● **AVAILABLE DATA**:

/-!
# `NoHeavyLowerTail` (stmt-CriticalPhenomena-4575) — antithetic cluster pairs: the STAIRCASE FAMILY on a cycle is nonnegative (THEOREM C, file C2c;
# prim-hp-2 gen 39, HOME/THEOREM-C-cycles.md "LEAN BLUEPRINT")

Support file (`--supports stmt-CriticalPhenomena-4575`, hull-port prover `prim-hp-2`, gen 39).  No named facts, no sorries; standard axioms.  The `def`s
`Antithetic.Cyc.{algOf, stairFam, uSet, stairAlg, stairPart}` are proof-internal bookkeeping.

THE STAIRCASE LEMMA (`Cyc.stairFam_sum_nonneg`): on a cycle through `s` (`n ≥ 3`) and for a position `0 < a < n`, the antithetic sum over the colourings that
CHANGE colour at the vertex `v a` and are NOT one-change there (not both legs monochromatic) is `≥ 0` for all increasing `F, G` of the edge cluster.  This is
the sum that appears when a forbidden vertex `v a ∈ R` is peeled off the cycle (the colourings without a change at `v a` contract to the shorter cycle), so
THEOREM C follows from it by induction (file C3/C4, next).  PROOF: the family is partitioned into staircase pieces (…CycleStair, …CycleStairFamily): for `ω`
with first runs `α = fru ω`, `β = frw ω` the cube leg is `u` if `α < a ∧ (α ≤ β ∨ β = n−a)` (`uSet`), else `w` (handled as the `u`-case of the REFLECTED cycle,
…CycleReflect); the piece of `ω` is `{M : M ∆ ω respects the labels}`; parts are constant on themselves because members keep the cube leg's first run and
can only lengthen the partner's; each part is the image of its label algebra under `N ∆ ·` for the top colouring `N = topU`, so `Cyc.Stair.sum_nonneg`
applies; `LatticePieces.sum_nonneg_of_parts` concludes.  Machine check of the partition: HOME/code/gen39/lab39/p3rule.py, cyclerule.py.
[cite: VandenbergHaggstromKahn2005, §1 p. 6 ("Harris' inequality")]
-/

noncomputable section

namespace Summit.CriticalPhenomena.PercolationContinuityZ3.Theorems

open Literature.Probability.Percolation
open scoped Classical symmDiff

namespace Antithetic

namespace Cyc

variable {V : Type*}

/-- Flip sets respecting a labelling `L` of the pairs `ed 0, …, ed (n−1)`. [this work] -/
def algOf (n : ℕ) (L : ℕ → ℕ) (ed : ℕ → Sym2 V) : Set (Set (Sym2 V)) :=
  {A | ∀ i j, i < n → j < n → L i = L j → (ed i ∈ A ↔ ed j ∈ A)}

section AlgOf

variable {n : ℕ} {L : ℕ → ℕ} {ed : ℕ → Sym2 V}

/-- The label algebra contains `∅`. -/
theorem empty_mem_algOf : (∅ : Set (Sym2 V)) ∈ algOf n L ed := fun _ _ _ _ _ => by simp

/-- The label algebra is closed under symmetric difference. -/
theorem symmDiff_mem_algOf {A B : Set (Sym2 V)} (hA : A ∈ algOf n L ed) (hB : B ∈ algOf n L ed) : A ∆ B ∈ algOf n L ed := by
  intro i j hi hj hl
  rw [Set.mem_symmDiff, Set.mem_symmDiff, hA i j hi hj hl, hB i j hi hj hl]

/-- Pieces as images: `{M : M ∆ ω ∈ 𝒜} = 𝒜.image (N ∆ ·)` whenever `N ∆ ω ∈ 𝒜`. [this work] -/
theorem filter_eq_image [Fintype V] {ω N : Set (Sym2 V)} (hN : N ∆ ω ∈ algOf n L ed) :
    (Finset.univ.filter fun M : Set (Sym2 V) => M ∆ ω ∈ algOf n L ed) =
      (Finset.univ.filter fun A : Set (Sym2 V) => A ∈ algOf n L ed).image (N ∆ ·) := by
  ext M
  simp only [Finset.mem_filter, Finset.mem_univ, true_and, Finset.mem_image]
  constructor
  · intro hM
    refine ⟨N ∆ M, ?_, symmDiff_symmDiff_cancel_left N M⟩
    have : N ∆ M = (N ∆ ω) ∆ (M ∆ ω) := by
      rw [symmDiff_comm M ω, symmDiff_assoc, symmDiff_symmDiff_cancel_left]
    rw [this]; exact symmDiff_mem_algOf hN hM
  · rintro ⟨A, hA, rfl⟩
    have : (N ∆ A) ∆ ω = A ∆ (N ∆ ω) := by
      rw [symmDiff_comm N A, symmDiff_assoc]
    rw [this]; exact symmDiff_mem_algOf hA hN

end AlgOf

variable (n : ℕ) (v : ℕ → V) (a : ℕ)

/-- The STAIRCASE FAMILY at position `a`: colourings changing colour at `v a` whose two legs are not both monochromatic. [this work] -/
def stairFam [Fintype V] : Finset (Set (Sym2 V)) :=
  Finset.univ.filter fun ω => ¬ (edge v (a - 1) ∈ ω ↔ edge v a ∈ ω) ∧
    ¬ ((∀ i, i < a → (edge v i ∈ ω ↔ edge v 0 ∈ ω)) ∧ (∀ i, a ≤ i → i < n → (edge v i ∈ ω ↔ edge v (n - 1) ∈ ω)))

/-- Colourings whose staircase piece has cube leg `u`. [this work] -/
def uSet : Set (Set (Sym2 V)) := {ω | fru n v a ω < a ∧ (fru n v a ω ≤ frw n v a ω ∨ frw n v a ω = n - a)}

/-- The label algebra of the staircase piece of `ω` (orientation by `uSet`; the `w`-orientation is the `u`-orientation of the reflected cycle). [this work] -/
def stairAlg (ω : Set (Sym2 V)) : Set (Set (Sym2 V)) :=
  if ω ∈ uSet n v a then algOf n (lab n a (fru n v a ω) (min (fru n v a ω) (n - a + 1))) (edge v)
  else algOf n (lab n (n - a) (frw n v a ω) (min (frw n v a ω + 1) (a + 1))) (edge fun i => v (n - i))

/-- The staircase piece of `ω`. [this work] -/
def stairPart [Fintype V] (ω : Set (Sym2 V)) : Finset (Set (Sym2 V)) :=
  Finset.univ.filter fun M => M ∆ ω ∈ stairAlg n v a ω

variable {n v a} (hn : 3 ≤ n) (hinj : ∀ i j, i < n → j < n → v i = v j → i = j) (hper : v n = v 0) (ha0 : 0 < a) (han : a < n)

section Lemmas

include ha0 han in
/-- A monochromatic initial segment of `u` bounds `fru` from below. -/
theorem le_fru (ω : Set (Sym2 V)) {t : ℕ} (hta : t ≤ a) (hrun : ∀ i, i < t → (edge v i ∈ ω ↔ edge v 0 ∈ ω)) : t ≤ fru n v a ω := by
  obtain ⟨-, hle, -, hstop⟩ := fru_spec ha0 han ω
  by_contra hlt
  push Not at hlt
  exact hstop (by omega) (hrun _ hlt)

include ha0 han in
/-- `frw` as `fru` of the reflected cycle, and back. -/
theorem frw_reflect (ω : Set (Sym2 V)) : frw n (fun i => v (n - i)) (n - a) ω = fru n v a ω := by
  unfold frw fru
  rw [suf_reflect ω, suf_reflect ωᶜ, show n - (n - a) = a by omega]

include ha0 han in
/-- For `ω` in the family outside `uSet`, the cube leg `w` is mixed and its run is shorter than `u`'s. -/
theorem w_case {ω : Set (Sym2 V)} (hfam : ¬ ((∀ i, i < a → (edge v i ∈ ω ↔ edge v 0 ∈ ω)) ∧ (∀ i, a ≤ i → i < n → (edge v i ∈ ω ↔ edge v (n - 1) ∈ ω))))
    (hu : ω ∉ uSet n v a) : frw n v a ω < n - a ∧ (min (frw n v a ω + 1) (a + 1) ≤ fru n v a ω ∨ fru n v a ω = a) := by
  obtain ⟨h1, hle, hrun, hstop⟩ := fru_spec ha0 han ω
  obtain ⟨h1', hle', hrun', hstop'⟩ := fru_spec (n := n) (v := fun i => v (n - i)) (a := n - a) (by omega) (by omega) ω
  rw [← frw_eq_fru_reflect] at hle' hrun' hstop' h1'
  simp only [uSet, Set.mem_setOf_eq, not_and_or, not_or, not_le] at hu
  have hwmix : frw n v a ω < n - a := by
    rcases hu with hu | ⟨hu1, hu2⟩
    · -- u is pure: then w is not monochromatic
      have hfa : fru n v a ω = a := le_antisymm hle (not_lt.1 hu)
      by_contra hw
      have hfw : frw n v a ω = n - a := le_antisymm hle' (not_lt.1 hw)
      apply hfam
      refine ⟨fun i hi => hrun i (by omega), fun i hai hin => ?_⟩
      have := hrun' (n - 1 - i) (by omega)
      rwa [edge_reflect (by omega), edge_reflect (by omega), show n - 1 - (n - 1 - i) = i by omega, Nat.sub_zero] at this
    · omega
  refine ⟨hwmix, ?_⟩
  rcases hu with hu | ⟨hu1, hu2⟩
  · exact Or.inr (le_antisymm hle (not_lt.1 hu))
  · left; exact (Nat.min_le_left _ _).trans (by omega)

end Lemmas

section Main

variable [Fintype V]
include hn hinj hper ha0 han

/-- The top colouring of `ω`'s piece differs from `ω` by a label-respecting set, in either orientation. -/
theorem top_mem_alg {ω : Set (Sym2 V)} (hω : ω ∈ stairFam n v a) :
    (ω ∈ uSet n v a → topU n v a (fru n v a ω) ω ∆ ω ∈ stairAlg n v a ω) ∧
    (ω ∉ uSet n v a → topU n (fun i => v (n - i)) (n - a) (frw n v a ω) ω ∆ ω ∈ stairAlg n v a ω) := by
  rw [stairFam, Finset.mem_filter] at hω
  obtain ⟨-, hchg, hfam⟩ := hω
  constructor
  · intro hu
    rw [stairAlg, if_pos hu]
    have hu' := hu
    simp only [uSet, Set.mem_setOf_eq] at hu'
    exact topU_resp hn hinj hper ha0 han (fru n v a ω) (fru_spec ha0 han ω).1 hu'.1 ω hchg rfl hu'.2
  · intro hu
    rw [stairAlg, if_neg hu]
    obtain ⟨hwmix, hw⟩ := w_case ha0 han hfam hu
    have h1 : 1 ≤ frw n v a ω := by
      have := (fru_spec (n := n) (v := fun i => v (n - i)) (a := n - a) (by omega) (by omega) ω).1
      rwa [← frw_eq_fru_reflect] at this
    refine topU_resp_gen hn (reflect_inj hinj hper) (reflect_per hper) (by omega) (by omega) (frw n v a ω) h1 hwmix ω ?_ ?_ (by omega) ?_
    · rw [edge_reflect (by omega), edge_reflect (by omega), show n - 1 - (n - a - 1) = a by omega, show n - 1 - (n - a) = a - 1 by omega]
      exact fun h => hchg h.symm
    · exact (frw_eq_fru_reflect ω).symm
    · rw [frw_reflect ha0 han, show n - (n - a) = a by omega]; exact hw

omit [Fintype V] hn hinj hper in
/-- A monochromatic initial segment of `w` bounds `frw` from below. -/
theorem le_frw (ω : Set (Sym2 V)) {t : ℕ} (htq : t ≤ n - a) (hrun : ∀ j, j < t → (edge v (n - 1 - j) ∈ ω ↔ edge v (n - 1) ∈ ω)) :
    t ≤ frw n v a ω := by
  rw [frw_eq_fru_reflect]
  refine le_fru (n := n) (v := fun i => v (n - i)) (a := n - a) (by omega) (by omega) ω htq fun j hj => ?_
  rw [edge_reflect (by omega), edge_reflect (by omega), Nat.sub_zero]
  exact hrun j hj

omit [Fintype V] hn hinj hper ha0 han in
/-- **Generic member facts in one orientation.**  Cycle data `(n, w)` with position `b`, a top `N` of the staircase piece with run `k` and partner tie
length `m`, and a member `M = N ∆ A`: `M` changes colour at `b`, `fru M = k`, the first `min m (n−b)` letters of the other leg are monochromatic in `M`,
and the `u`-leg of `M` is not monochromatic. [this work] -/
theorem member_generic {w : ℕ → V} {b k m : ℕ}
    (hb0 : 0 < b) (hbn : b < n) (hk1 : 1 ≤ k) (hkb : k < b) (N A : Set (Sym2 V))
    (hN0 : ∀ i, i < k → edge w i ∈ N) (hNk : edge w k ∉ N) (hNw : ∀ i, b ≤ i → i < n → edge w i ∈ N) (hNa : edge w (b - 1) ∉ N)
    (hA : A ∈ algOf n (lab n b k m) (edge w)) :
    ¬ (edge w (b - 1) ∈ N ∆ A ↔ edge w b ∈ N ∆ A) ∧ fru n w b (N ∆ A) = k ∧ min m (n - b) ≤ frw n w b (N ∆ A) ∧
      ¬ (∀ i, i < b → (edge w i ∈ N ∆ A ↔ edge w 0 ∈ N ∆ A)) := by
  obtain ⟨mchg, mstop, mrun, mpart⟩ := Stair.member (m := m) hk1 hkb hbn N hN0 hNk hNw hNa hA
  refine ⟨fun h => ?_, ?_, ?_, fun h => ?_⟩
  · exact iff_not_self (h.symm.trans mchg)
  · refine fru_eq_of hb0 hbn (N ∆ A) hk1 hkb.le mrun fun _ h => ?_
    rw [← mrun (k - 1) (by omega)] at h
    exact iff_not_self (h.trans mstop)
  · exact le_frw (v := w) (a := b) hb0 hbn (N ∆ A) (Nat.min_le_right _ _) fun j hj => mpart (n - 1 - j) (by omega) (by omega) (by omega)
  · have h1 := h (k - 1) (by omega)
    have h2 := h k hkb
    rw [← h1] at h2
    exact iff_not_self (h2.trans mstop)

/-- **Members of a staircase piece stay in the family and keep the piece data.** [this work] -/
theorem member_props {ω M : Set (Sym2 V)} (hω : ω ∈ stairFam n v a) (hM : M ∈ stairPart n v a ω) :
    M ∈ stairFam n v a ∧ (M ∈ uSet n v a ↔ ω ∈ uSet n v a) ∧ stairAlg n v a M = stairAlg n v a ω := by
  have hω' := hω
  rw [stairFam, Finset.mem_filter] at hω'
  obtain ⟨-, hchg, hfam⟩ := hω'
  rw [stairPart, Finset.mem_filter] at hM
  obtain ⟨-, hM⟩ := hM
  obtain ⟨h1, hle, hrun, hstop⟩ := fru_spec ha0 han ω
  by_cases hu : ω ∈ uSet n v a
  · -- orientation u
    have hu' := hu
    simp only [uSet, Set.mem_setOf_eq] at hu'
    have hA0 := (top_mem_alg hn hinj hper ha0 han hω).1 hu
    rw [stairAlg, if_pos hu] at hM hA0
    obtain ⟨hT0, hTk, hTw, hTa⟩ := topU_spec hn hinj hper han (fru n v a ω) h1 hu'.1 ω
    have hA : topU n v a (fru n v a ω) ω ∆ M ∈ algOf n (lab n a (fru n v a ω) (min (fru n v a ω) (n - a + 1))) (edge v) := by
      have : topU n v a (fru n v a ω) ω ∆ M = (topU n v a (fru n v a ω) ω ∆ ω) ∆ (M ∆ ω) := by
        rw [symmDiff_comm M ω, symmDiff_assoc, symmDiff_symmDiff_cancel_left]
      rw [this]; exact symmDiff_mem_algOf hA0 hM
    have hMeq : topU n v a (fru n v a ω) ω ∆ (topU n v a (fru n v a ω) ω ∆ M) = M := symmDiff_symmDiff_cancel_left _ M
    obtain ⟨mchg, mfru, mfrw, mmono⟩ := member_generic (n := n) ha0 han h1 hu'.1 _ _ hT0 hTk hTw hTa hA
    rw [hMeq] at mchg mfru mfrw mmono
    have huM : M ∈ uSet n v a := by
      simp only [uSet, Set.mem_setOf_eq]
      refine ⟨by rw [mfru]; exact hu'.1, ?_⟩
      have hfle : frw n v a M ≤ n - a := Nat.min_le_left _ _
      rcases hu'.2 with h | h
      · by_cases hkq : fru n v a ω ≤ n - a
        · left; rw [mfru]
          have : min (min (fru n v a ω) (n - a + 1)) (n - a) = fru n v a ω := by
            rw [Nat.min_eq_left (by omega : fru n v a ω ≤ n - a + 1), Nat.min_eq_left hkq]
          rw [this] at mfrw; exact mfrw
        · right
          have : min (min (fru n v a ω) (n - a + 1)) (n - a) = n - a := by
            rw [Nat.min_eq_right (by omega : n - a + 1 ≤ fru n v a ω)]; exact Nat.min_eq_right (by omega)
          rw [this] at mfrw; omega
      · by_cases hkq : fru n v a ω ≤ n - a
        · left; rw [mfru]
          have : min (min (fru n v a ω) (n - a + 1)) (n - a) = fru n v a ω := by
            rw [Nat.min_eq_left (by omega : fru n v a ω ≤ n - a + 1), Nat.min_eq_left hkq]
          rw [this] at mfrw; exact mfrw
        · right
          have : min (min (fru n v a ω) (n - a + 1)) (n - a) = n - a := by
            rw [Nat.min_eq_right (by omega : n - a + 1 ≤ fru n v a ω)]; exact Nat.min_eq_right (by omega)
          rw [this] at mfrw; omega
    refine ⟨?_, iff_of_true huM hu, ?_⟩
    · rw [stairFam, Finset.mem_filter]
      exact ⟨Finset.mem_univ _, mchg, fun h => mmono h.1⟩
    · rw [stairAlg, stairAlg, if_pos huM, if_pos hu, mfru]
  · -- orientation w (reflected)
    obtain ⟨hwmix, hw⟩ := w_case ha0 han hfam hu
    have hk1 : 1 ≤ frw n v a ω := by
      have := (fru_spec (n := n) (v := fun i => v (n - i)) (a := n - a) (by omega) (by omega) ω).1
      rwa [← frw_eq_fru_reflect] at this
    have hA0 := (top_mem_alg hn hinj hper ha0 han hω).2 hu
    rw [stairAlg, if_neg hu] at hM hA0
    set k := frw n v a ω with hk
    obtain ⟨hT0, hTk, hTw, hTa⟩ := topU_spec (v := fun i => v (n - i)) (a := n - a) hn (reflect_inj hinj hper) (reflect_per hper)
      (by omega) k hk1 hwmix ω
    have hA : topU n (fun i => v (n - i)) (n - a) k ω ∆ M ∈
        algOf n (lab n (n - a) k (min (k + 1) (a + 1))) (edge fun i => v (n - i)) := by
      have : topU n (fun i => v (n - i)) (n - a) k ω ∆ M = (topU n (fun i => v (n - i)) (n - a) k ω ∆ ω) ∆ (M ∆ ω) := by
        rw [symmDiff_comm M ω, symmDiff_assoc, symmDiff_symmDiff_cancel_left]
      rw [this]; exact symmDiff_mem_algOf hA0 hM
    have hMeq : topU n (fun i => v (n - i)) (n - a) k ω ∆ (topU n (fun i => v (n - i)) (n - a) k ω ∆ M) = M :=
      symmDiff_symmDiff_cancel_left _ M
    obtain ⟨mchg, mfru, mfrw, mmono⟩ := member_generic (n := n) (w := fun i => v (n - i)) (b := n - a)
      (by omega) (by omega) hk1 hwmix _ _ hT0 hTk hTw hTa hA
    rw [hMeq] at mchg mfru mfrw mmono
    -- translate back to the original orientation
    rw [edge_reflect (by omega), edge_reflect (by omega), show n - 1 - (n - a - 1) = a by omega,
      show n - 1 - (n - a) = a - 1 by omega] at mchg
    rw [← frw_eq_fru_reflect] at mfru
    rw [frw_reflect ha0 han, show n - (n - a) = a by omega] at mfrw
    have hnuM : M ∉ uSet n v a := by
      simp only [uSet, Set.mem_setOf_eq, not_and_or]
      by_cases hfa : fru n v a M < a
      · right
        rw [mfru]
        push Not
        refine ⟨?_, by omega⟩
        have hmin1 : min (k + 1) (a + 1) = k + 1 := Nat.min_eq_left (by omega)
        rw [hmin1] at mfrw
        by_cases h : k + 1 ≤ a
        · rw [Nat.min_eq_left h] at mfrw; omega
        · rw [Nat.min_eq_right (by omega)] at mfrw; omega
      · left; exact hfa
    refine ⟨?_, iff_of_false hnuM hu, ?_⟩
    · rw [stairFam, Finset.mem_filter]
      refine ⟨Finset.mem_univ _, fun h => mchg h.symm, fun h => mmono fun i hi => ?_⟩
      -- the reflected u-leg is the w-leg of v: indices n-1-i ≥ a
      rw [edge_reflect (by omega), edge_reflect (by omega), Nat.sub_zero]
      exact h.2 (n - 1 - i) (by omega) (by omega)
    · rw [stairAlg, stairAlg, if_neg hnuM, if_neg hu, mfru]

● **YOUR TASK**:
For this exercise, output exactly the lines above from the line with "by_cases hfa : fru n v a M < a" to the line with "h] at mfrw; omega", counting both, and leave out the rest.

● **RESPONSE FOR THIS EXERCISE**:
      by_cases hfa : fru n v a M < a
      · right
        rw [mfru]
        push Not
        refine ⟨?_, by omega⟩
        have hmin1 : min (k + 1) (a + 1) = k + 1 := Nat.min_eq_left (by omega)
        rw [hmin1] at mfrw
        by_cases h : k + 1 ≤ a
        · rw [Nat.min_eq_left h] at mfrw; omega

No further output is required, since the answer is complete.